◆ Stored data
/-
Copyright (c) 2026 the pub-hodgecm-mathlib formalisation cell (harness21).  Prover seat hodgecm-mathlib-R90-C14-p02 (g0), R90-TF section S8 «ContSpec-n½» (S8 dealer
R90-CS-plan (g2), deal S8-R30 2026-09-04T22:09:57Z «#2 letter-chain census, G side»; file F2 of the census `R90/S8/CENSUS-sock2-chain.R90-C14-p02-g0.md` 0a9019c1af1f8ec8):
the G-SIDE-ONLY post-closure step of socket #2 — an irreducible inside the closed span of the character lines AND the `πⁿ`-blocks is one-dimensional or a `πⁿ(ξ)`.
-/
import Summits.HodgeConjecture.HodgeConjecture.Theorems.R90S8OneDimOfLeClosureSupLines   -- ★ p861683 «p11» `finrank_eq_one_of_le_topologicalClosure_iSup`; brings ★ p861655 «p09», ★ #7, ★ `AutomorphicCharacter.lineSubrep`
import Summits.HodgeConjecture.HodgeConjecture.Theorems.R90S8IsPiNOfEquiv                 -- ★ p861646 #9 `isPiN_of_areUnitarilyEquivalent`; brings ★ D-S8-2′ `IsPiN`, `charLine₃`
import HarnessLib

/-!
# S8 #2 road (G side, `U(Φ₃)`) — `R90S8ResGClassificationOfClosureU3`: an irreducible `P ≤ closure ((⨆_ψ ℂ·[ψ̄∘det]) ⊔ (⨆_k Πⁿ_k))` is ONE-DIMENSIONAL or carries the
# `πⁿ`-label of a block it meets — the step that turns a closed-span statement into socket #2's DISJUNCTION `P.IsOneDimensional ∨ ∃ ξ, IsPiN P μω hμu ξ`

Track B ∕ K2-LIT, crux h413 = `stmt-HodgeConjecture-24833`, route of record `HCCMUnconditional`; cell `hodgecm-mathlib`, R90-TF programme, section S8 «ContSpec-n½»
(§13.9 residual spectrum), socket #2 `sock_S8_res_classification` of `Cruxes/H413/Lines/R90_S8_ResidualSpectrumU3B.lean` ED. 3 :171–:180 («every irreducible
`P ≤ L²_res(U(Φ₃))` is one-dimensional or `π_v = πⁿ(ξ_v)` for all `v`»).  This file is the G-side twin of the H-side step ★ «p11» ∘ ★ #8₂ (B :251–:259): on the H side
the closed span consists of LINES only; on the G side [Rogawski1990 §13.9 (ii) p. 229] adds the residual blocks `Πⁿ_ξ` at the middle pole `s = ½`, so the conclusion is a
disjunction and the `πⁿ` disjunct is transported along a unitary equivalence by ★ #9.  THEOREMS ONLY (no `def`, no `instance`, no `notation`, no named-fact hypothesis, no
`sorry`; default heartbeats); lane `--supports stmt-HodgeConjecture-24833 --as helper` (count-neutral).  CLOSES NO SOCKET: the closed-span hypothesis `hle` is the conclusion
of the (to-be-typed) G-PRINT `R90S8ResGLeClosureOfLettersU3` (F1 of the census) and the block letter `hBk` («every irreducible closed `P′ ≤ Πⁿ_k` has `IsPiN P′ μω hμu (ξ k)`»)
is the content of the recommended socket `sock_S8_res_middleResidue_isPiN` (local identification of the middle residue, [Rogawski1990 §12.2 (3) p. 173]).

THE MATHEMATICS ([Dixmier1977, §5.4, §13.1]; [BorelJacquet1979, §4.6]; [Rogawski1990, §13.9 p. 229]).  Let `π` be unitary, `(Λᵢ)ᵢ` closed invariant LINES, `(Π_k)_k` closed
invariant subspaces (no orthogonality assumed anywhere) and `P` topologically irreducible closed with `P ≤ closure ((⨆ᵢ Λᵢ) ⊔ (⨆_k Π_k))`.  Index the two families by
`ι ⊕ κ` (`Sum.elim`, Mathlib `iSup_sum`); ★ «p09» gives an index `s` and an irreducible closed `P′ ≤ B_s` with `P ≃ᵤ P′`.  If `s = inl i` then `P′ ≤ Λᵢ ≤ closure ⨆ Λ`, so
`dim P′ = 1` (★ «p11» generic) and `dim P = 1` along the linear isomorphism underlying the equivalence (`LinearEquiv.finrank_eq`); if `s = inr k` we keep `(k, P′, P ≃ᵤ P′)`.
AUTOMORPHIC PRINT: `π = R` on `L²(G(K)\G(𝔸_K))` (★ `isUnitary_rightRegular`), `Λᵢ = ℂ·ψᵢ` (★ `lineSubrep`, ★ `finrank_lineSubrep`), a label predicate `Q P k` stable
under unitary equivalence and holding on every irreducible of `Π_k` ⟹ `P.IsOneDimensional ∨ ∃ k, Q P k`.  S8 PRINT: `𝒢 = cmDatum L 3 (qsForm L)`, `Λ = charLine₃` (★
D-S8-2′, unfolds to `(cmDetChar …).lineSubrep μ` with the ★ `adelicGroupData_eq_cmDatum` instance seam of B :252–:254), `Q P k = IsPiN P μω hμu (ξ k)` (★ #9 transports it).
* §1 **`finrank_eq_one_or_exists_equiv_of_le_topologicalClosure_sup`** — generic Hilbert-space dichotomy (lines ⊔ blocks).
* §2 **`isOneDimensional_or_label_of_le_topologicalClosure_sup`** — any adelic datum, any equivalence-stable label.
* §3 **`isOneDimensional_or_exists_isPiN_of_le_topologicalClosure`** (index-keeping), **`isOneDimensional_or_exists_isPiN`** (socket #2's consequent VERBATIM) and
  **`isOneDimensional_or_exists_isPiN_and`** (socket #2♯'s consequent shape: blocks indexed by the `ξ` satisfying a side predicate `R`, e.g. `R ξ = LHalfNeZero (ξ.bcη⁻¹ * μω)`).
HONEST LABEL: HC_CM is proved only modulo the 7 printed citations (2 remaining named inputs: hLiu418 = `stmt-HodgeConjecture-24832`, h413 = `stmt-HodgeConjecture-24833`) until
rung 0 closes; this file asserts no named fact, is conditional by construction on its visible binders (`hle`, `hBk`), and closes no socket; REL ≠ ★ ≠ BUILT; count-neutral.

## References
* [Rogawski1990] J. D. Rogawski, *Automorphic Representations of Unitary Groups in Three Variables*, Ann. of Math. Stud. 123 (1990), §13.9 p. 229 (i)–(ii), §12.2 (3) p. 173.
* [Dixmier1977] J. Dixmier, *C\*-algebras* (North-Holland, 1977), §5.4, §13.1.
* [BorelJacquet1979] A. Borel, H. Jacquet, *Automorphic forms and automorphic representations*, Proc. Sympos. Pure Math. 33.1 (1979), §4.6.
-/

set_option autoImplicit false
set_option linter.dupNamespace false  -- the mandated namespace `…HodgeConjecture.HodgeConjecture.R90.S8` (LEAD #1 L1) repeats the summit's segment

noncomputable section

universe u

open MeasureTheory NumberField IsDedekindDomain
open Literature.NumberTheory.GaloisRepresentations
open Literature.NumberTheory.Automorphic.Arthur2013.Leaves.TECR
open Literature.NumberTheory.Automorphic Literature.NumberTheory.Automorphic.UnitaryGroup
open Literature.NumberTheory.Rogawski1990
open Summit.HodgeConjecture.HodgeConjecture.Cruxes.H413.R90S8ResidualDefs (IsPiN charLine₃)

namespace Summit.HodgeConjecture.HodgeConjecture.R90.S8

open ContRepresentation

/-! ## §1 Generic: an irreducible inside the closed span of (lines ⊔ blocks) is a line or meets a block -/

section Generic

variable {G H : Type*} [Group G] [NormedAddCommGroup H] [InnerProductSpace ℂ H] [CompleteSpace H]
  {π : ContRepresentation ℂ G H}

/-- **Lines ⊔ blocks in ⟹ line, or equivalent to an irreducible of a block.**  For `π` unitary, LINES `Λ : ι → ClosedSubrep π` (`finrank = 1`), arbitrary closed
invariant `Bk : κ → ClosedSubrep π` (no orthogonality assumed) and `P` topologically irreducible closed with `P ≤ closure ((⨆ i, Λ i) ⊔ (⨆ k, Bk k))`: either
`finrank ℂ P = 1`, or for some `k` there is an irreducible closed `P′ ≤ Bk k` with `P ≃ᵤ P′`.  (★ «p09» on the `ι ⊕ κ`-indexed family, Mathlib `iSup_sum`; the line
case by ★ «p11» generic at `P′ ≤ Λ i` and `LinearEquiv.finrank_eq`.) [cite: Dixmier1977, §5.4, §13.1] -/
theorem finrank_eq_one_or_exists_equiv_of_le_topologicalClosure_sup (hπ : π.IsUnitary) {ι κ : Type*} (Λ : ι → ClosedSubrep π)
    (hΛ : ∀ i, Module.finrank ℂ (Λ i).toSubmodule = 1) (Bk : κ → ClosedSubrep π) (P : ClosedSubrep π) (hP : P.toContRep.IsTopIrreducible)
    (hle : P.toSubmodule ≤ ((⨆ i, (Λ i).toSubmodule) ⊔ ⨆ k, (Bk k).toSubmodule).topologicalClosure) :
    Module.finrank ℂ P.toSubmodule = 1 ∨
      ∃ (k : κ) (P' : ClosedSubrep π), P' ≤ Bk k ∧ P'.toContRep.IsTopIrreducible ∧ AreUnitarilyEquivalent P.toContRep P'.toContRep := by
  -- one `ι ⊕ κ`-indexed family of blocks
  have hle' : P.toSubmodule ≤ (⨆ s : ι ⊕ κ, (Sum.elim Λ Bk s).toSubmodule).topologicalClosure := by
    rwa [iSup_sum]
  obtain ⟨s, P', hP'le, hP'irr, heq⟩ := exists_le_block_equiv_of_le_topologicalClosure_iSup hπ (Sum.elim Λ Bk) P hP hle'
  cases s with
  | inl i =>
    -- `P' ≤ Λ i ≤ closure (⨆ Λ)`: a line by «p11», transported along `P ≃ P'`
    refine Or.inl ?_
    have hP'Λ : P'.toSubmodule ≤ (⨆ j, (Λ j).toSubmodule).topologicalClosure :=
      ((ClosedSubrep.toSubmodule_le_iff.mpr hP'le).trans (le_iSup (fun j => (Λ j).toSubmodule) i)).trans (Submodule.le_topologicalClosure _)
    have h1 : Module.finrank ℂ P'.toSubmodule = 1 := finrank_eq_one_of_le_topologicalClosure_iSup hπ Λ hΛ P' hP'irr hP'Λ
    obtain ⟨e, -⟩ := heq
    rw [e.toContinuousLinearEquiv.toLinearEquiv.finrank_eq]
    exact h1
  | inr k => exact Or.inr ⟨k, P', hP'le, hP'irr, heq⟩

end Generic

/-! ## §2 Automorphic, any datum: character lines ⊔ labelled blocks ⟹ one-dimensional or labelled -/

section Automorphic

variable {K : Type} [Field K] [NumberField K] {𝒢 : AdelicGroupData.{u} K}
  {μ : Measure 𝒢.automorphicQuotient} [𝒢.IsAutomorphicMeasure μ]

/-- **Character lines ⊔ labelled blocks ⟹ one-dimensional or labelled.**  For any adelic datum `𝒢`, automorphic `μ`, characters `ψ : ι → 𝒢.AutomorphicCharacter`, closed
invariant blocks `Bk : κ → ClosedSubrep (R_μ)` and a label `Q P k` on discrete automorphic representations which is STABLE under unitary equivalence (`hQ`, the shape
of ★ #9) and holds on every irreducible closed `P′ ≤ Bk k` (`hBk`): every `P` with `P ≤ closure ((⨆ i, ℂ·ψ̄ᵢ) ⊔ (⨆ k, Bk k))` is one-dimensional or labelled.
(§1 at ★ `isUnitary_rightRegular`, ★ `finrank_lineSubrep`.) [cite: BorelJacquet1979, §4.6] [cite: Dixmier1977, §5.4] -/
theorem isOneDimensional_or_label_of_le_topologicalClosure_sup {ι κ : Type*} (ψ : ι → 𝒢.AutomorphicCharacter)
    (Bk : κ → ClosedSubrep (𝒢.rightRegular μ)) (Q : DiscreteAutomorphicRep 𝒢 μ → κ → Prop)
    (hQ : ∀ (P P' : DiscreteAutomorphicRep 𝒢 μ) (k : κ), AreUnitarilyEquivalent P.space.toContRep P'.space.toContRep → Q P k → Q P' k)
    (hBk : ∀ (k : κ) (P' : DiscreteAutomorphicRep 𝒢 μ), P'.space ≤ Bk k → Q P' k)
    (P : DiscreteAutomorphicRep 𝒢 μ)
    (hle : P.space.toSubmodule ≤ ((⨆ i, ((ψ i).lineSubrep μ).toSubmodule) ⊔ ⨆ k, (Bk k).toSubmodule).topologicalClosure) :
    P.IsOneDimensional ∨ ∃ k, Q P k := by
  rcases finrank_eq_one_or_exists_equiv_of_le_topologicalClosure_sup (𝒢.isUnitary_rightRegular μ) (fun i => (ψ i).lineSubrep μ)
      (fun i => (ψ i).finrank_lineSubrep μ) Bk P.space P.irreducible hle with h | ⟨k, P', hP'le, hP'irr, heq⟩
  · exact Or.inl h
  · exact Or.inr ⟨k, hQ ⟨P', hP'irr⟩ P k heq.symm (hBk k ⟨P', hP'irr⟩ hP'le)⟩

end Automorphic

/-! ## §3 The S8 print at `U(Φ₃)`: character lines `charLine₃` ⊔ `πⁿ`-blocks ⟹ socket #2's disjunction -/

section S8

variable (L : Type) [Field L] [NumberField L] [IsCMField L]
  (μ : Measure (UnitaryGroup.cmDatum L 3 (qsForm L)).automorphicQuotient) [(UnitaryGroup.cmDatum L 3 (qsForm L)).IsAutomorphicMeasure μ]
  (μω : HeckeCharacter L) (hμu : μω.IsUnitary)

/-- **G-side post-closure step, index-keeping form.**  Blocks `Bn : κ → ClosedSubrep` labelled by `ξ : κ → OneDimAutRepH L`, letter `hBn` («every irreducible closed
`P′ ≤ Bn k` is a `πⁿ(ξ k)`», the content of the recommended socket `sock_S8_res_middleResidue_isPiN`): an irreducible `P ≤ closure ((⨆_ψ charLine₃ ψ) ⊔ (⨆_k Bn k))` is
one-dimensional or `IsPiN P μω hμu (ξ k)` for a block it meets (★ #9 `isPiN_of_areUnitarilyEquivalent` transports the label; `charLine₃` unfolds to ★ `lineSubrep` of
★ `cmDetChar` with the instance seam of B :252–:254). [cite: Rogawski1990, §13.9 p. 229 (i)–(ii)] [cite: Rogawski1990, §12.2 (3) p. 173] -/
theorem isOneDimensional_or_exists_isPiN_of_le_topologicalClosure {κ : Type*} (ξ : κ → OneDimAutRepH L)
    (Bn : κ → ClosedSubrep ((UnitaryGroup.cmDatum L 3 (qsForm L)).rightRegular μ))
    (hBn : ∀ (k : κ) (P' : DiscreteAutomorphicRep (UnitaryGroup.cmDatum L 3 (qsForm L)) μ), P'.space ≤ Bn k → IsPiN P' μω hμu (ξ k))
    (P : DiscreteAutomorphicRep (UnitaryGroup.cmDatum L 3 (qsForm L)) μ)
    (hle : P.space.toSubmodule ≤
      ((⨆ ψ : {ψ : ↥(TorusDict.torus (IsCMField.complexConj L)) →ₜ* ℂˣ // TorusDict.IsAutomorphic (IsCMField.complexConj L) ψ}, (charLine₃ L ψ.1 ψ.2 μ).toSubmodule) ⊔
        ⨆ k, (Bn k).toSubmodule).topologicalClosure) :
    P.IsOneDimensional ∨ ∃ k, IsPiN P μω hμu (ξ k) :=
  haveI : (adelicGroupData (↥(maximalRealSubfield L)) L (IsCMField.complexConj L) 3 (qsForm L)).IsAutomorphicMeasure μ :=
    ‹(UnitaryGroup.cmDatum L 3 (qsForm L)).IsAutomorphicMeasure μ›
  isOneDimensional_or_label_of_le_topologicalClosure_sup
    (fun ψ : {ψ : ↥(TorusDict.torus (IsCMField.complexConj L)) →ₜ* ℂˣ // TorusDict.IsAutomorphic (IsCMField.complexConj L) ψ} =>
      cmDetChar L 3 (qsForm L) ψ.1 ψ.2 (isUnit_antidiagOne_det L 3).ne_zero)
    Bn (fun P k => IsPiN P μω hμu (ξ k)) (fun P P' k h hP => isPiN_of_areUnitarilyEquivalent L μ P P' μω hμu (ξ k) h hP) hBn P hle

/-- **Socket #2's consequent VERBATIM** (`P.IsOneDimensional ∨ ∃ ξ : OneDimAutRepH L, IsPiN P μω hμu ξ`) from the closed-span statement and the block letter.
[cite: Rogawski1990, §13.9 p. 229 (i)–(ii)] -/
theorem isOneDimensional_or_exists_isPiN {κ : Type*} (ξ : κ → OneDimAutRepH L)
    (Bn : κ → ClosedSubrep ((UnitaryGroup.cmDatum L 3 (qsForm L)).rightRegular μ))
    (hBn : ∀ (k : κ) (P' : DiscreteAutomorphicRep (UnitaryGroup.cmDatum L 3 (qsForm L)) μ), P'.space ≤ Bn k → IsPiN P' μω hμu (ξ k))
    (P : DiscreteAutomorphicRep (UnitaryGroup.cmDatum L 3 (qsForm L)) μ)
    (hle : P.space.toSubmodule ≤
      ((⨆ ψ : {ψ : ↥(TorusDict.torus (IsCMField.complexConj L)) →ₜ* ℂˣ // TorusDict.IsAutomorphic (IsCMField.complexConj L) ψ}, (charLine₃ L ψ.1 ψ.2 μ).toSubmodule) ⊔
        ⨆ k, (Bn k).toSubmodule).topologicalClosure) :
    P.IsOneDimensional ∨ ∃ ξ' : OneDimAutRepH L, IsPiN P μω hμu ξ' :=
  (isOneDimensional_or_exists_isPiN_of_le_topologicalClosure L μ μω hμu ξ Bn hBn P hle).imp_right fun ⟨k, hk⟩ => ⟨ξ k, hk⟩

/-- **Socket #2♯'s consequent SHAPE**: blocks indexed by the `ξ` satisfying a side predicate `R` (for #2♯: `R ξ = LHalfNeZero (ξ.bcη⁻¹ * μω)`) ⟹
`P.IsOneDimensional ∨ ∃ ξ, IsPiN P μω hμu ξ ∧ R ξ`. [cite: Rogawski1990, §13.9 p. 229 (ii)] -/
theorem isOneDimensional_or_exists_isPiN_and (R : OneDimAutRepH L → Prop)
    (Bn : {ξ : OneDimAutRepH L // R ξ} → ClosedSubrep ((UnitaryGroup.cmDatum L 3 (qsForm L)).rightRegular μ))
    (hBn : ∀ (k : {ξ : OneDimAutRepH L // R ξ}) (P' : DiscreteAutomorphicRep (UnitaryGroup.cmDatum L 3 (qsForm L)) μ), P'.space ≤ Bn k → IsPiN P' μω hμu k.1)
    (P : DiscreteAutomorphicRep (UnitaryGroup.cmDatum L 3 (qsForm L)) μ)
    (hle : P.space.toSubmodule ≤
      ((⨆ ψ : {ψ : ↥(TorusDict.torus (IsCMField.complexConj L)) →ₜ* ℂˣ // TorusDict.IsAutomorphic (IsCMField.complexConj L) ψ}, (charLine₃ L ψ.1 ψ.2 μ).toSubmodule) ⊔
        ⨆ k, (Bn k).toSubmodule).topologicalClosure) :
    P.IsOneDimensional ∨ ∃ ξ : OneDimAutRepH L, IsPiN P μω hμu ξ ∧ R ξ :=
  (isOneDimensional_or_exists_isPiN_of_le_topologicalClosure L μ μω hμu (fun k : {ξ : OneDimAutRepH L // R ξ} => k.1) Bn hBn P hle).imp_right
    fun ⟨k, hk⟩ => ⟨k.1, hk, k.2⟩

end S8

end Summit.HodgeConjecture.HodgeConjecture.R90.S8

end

◆ What to produce
Exactly as written, repeat each line from the beginning of the data above to the line containing "(§13.9 residual spectrum), socket", inclusive.

◆ Task response
/-
Copyright (c) 2026 the pub-hodgecm-mathlib formalisation cell (harness21).  Prover seat hodgecm-mathlib-R90-C14-p02 (g0), R90-TF section S8 «ContSpec-n½» (S8 dealer
R90-CS-plan (g2), deal S8-R30 2026-09-04T22:09:57Z «#2 letter-chain census, G side»; file F2 of the census `R90/S8/CENSUS-sock2-chain.R90-C14-p02-g0.md` 0a9019c1af1f8ec8):
the G-SIDE-ONLY post-closure step of socket #2 — an irreducible inside the closed span of the character lines AND the `πⁿ`-blocks is one-dimensional or a `πⁿ(ξ)`.
-/
import Summits.HodgeConjecture.HodgeConjecture.Theorems.R90S8OneDimOfLeClosureSupLines   -- ★ p861683 «p11» `finrank_eq_one_of_le_topologicalClosure_iSup`; brings ★ p861655 «p09», ★ #7, ★ `AutomorphicCharacter.lineSubrep`
import Summits.HodgeConjecture.HodgeConjecture.Theorems.R90S8IsPiNOfEquiv                 -- ★ p861646 #9 `isPiN_of_areUnitarilyEquivalent`; brings ★ D-S8-2′ `IsPiN`, `charLine₃`
import HarnessLib

/-!
# S8 #2 road (G side, `U(Φ₃)`) — `R90S8ResGClassificationOfClosureU3`: an irreducible `P ≤ closure ((⨆_ψ ℂ·[ψ̄∘det]) ⊔ (⨆_k Πⁿ_k))` is ONE-DIMENSIONAL or carries the
# `πⁿ`-label of a block it meets — the step that turns a closed-span statement into socket #2's DISJUNCTION `P.IsOneDimensional ∨ ∃ ξ, IsPiN P μω hμu ξ`

Track B ∕ K2-LIT, crux h413 = `stmt-HodgeConjecture-24833`, route of record `HCCMUnconditional`; cell `hodgecm-mathlib`, R90-TF programme, section S8 «ContSpec-n½»
(§13.9 residual spectrum), socket #2 `sock_S8_res_classification` of `Cruxes/H413/Lines/R90_S8_ResidualSpectrumU3B.lean` ED. 3 :171–:180 («every irreducible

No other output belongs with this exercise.